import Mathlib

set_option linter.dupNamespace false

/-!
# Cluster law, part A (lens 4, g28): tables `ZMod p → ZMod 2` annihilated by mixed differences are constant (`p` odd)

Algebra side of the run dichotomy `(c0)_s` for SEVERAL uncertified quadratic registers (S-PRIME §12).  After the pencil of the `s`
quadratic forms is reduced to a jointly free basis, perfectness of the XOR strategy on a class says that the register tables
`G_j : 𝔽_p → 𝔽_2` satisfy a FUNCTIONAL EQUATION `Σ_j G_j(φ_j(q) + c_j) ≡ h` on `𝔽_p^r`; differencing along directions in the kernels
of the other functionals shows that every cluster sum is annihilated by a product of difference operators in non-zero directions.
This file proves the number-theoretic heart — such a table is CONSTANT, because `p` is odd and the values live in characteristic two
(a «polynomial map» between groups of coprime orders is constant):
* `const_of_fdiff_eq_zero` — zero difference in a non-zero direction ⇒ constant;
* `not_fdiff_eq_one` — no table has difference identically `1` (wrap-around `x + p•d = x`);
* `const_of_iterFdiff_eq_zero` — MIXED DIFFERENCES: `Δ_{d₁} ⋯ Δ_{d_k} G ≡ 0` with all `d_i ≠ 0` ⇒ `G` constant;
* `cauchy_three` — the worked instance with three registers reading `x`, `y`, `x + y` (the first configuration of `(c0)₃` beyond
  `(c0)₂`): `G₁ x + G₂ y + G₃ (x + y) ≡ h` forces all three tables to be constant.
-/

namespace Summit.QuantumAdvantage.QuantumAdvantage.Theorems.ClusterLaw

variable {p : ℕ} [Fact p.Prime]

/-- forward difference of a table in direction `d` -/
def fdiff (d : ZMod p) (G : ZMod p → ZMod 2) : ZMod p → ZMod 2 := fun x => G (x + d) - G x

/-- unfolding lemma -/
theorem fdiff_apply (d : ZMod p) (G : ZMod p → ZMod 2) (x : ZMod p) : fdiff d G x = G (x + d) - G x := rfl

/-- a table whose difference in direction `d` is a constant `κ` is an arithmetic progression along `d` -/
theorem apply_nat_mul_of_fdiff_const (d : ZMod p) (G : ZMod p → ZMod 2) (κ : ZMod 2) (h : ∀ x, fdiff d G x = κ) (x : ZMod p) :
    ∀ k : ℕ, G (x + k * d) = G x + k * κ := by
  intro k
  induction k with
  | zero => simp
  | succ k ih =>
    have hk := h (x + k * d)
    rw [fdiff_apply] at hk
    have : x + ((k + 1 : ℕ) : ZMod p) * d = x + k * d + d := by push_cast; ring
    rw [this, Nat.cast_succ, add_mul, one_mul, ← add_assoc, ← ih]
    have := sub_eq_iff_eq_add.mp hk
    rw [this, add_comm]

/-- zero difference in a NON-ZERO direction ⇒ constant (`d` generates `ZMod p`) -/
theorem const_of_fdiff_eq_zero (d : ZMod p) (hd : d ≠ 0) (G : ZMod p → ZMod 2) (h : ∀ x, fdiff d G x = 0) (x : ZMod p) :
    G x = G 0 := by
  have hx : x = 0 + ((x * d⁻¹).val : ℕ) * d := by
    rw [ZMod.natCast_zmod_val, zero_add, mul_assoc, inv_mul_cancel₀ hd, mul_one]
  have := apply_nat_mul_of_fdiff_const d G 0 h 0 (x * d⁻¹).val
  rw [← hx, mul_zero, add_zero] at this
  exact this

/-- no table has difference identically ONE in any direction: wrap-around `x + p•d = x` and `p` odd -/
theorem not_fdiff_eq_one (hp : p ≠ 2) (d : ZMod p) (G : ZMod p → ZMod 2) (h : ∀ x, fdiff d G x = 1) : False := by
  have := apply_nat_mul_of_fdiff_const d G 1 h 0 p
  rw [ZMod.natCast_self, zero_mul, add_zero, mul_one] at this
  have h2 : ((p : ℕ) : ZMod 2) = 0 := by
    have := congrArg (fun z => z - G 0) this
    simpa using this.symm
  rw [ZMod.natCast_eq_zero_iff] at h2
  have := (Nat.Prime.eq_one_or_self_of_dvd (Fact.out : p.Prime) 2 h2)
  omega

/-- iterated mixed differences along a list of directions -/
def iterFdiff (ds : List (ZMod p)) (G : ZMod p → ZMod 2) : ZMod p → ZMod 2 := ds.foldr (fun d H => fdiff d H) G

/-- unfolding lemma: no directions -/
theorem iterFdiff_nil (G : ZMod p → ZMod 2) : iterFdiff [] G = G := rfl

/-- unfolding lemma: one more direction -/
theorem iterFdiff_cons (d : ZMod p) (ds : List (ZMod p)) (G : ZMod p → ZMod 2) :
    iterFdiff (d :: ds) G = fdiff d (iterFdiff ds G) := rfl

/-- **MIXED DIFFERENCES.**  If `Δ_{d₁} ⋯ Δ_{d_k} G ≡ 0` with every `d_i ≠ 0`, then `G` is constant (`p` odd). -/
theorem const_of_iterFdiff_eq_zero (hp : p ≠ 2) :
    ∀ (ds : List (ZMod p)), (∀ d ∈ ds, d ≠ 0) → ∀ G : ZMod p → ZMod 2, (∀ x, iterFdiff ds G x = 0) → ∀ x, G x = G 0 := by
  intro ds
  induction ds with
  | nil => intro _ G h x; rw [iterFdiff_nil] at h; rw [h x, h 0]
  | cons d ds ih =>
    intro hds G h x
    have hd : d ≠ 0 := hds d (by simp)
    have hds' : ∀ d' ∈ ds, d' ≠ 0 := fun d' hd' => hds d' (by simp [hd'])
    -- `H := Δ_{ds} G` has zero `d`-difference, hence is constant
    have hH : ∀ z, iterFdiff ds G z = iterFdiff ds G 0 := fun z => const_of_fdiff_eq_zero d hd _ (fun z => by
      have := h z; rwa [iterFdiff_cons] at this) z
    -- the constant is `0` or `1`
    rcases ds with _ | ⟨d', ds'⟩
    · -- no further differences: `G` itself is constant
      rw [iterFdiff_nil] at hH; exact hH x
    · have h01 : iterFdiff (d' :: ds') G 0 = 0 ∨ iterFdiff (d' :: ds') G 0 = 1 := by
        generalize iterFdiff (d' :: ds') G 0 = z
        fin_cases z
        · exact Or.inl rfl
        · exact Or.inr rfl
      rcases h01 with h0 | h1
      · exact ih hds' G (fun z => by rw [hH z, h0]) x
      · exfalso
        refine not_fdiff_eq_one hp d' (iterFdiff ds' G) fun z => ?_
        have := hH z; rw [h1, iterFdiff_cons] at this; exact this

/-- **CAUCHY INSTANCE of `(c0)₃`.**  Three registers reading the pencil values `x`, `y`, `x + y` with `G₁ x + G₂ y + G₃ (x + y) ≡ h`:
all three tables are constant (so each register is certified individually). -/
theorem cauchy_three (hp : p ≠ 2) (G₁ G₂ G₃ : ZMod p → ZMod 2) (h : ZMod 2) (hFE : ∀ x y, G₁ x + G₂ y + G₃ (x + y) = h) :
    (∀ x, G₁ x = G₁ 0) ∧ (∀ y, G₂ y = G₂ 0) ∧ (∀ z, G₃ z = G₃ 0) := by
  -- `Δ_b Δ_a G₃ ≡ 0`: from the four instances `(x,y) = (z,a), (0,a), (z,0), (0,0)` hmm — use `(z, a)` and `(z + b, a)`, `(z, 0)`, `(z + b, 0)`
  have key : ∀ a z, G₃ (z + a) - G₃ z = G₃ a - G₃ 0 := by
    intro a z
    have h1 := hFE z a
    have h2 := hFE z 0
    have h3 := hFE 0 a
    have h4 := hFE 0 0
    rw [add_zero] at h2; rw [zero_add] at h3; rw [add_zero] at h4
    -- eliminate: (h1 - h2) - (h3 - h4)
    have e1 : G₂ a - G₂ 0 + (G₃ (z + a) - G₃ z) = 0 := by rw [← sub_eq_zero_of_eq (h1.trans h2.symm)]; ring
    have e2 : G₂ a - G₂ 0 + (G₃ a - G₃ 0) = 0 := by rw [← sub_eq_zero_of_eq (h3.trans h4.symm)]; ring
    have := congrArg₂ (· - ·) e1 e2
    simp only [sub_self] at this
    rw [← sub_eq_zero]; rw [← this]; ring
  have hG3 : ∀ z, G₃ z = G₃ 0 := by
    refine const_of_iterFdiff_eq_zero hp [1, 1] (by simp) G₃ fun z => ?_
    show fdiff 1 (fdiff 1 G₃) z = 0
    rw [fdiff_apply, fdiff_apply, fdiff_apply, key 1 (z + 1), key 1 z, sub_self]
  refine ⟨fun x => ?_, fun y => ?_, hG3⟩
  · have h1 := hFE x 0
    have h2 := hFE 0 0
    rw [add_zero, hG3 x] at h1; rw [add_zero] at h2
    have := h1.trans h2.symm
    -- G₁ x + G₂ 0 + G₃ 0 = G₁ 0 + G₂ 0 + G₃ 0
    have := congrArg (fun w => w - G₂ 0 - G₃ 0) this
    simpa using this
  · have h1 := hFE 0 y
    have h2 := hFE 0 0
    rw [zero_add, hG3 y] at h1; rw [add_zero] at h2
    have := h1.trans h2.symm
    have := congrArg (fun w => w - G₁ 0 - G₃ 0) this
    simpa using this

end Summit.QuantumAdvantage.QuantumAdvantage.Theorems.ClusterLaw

______________________________

Look through the entries above; copy every line holding the string "rcases".

▶ **SOLUTION TO THIS PROBLEM**:
    rcases ds with _ | ⟨d', ds'⟩
      rcases h01 with h0 | h1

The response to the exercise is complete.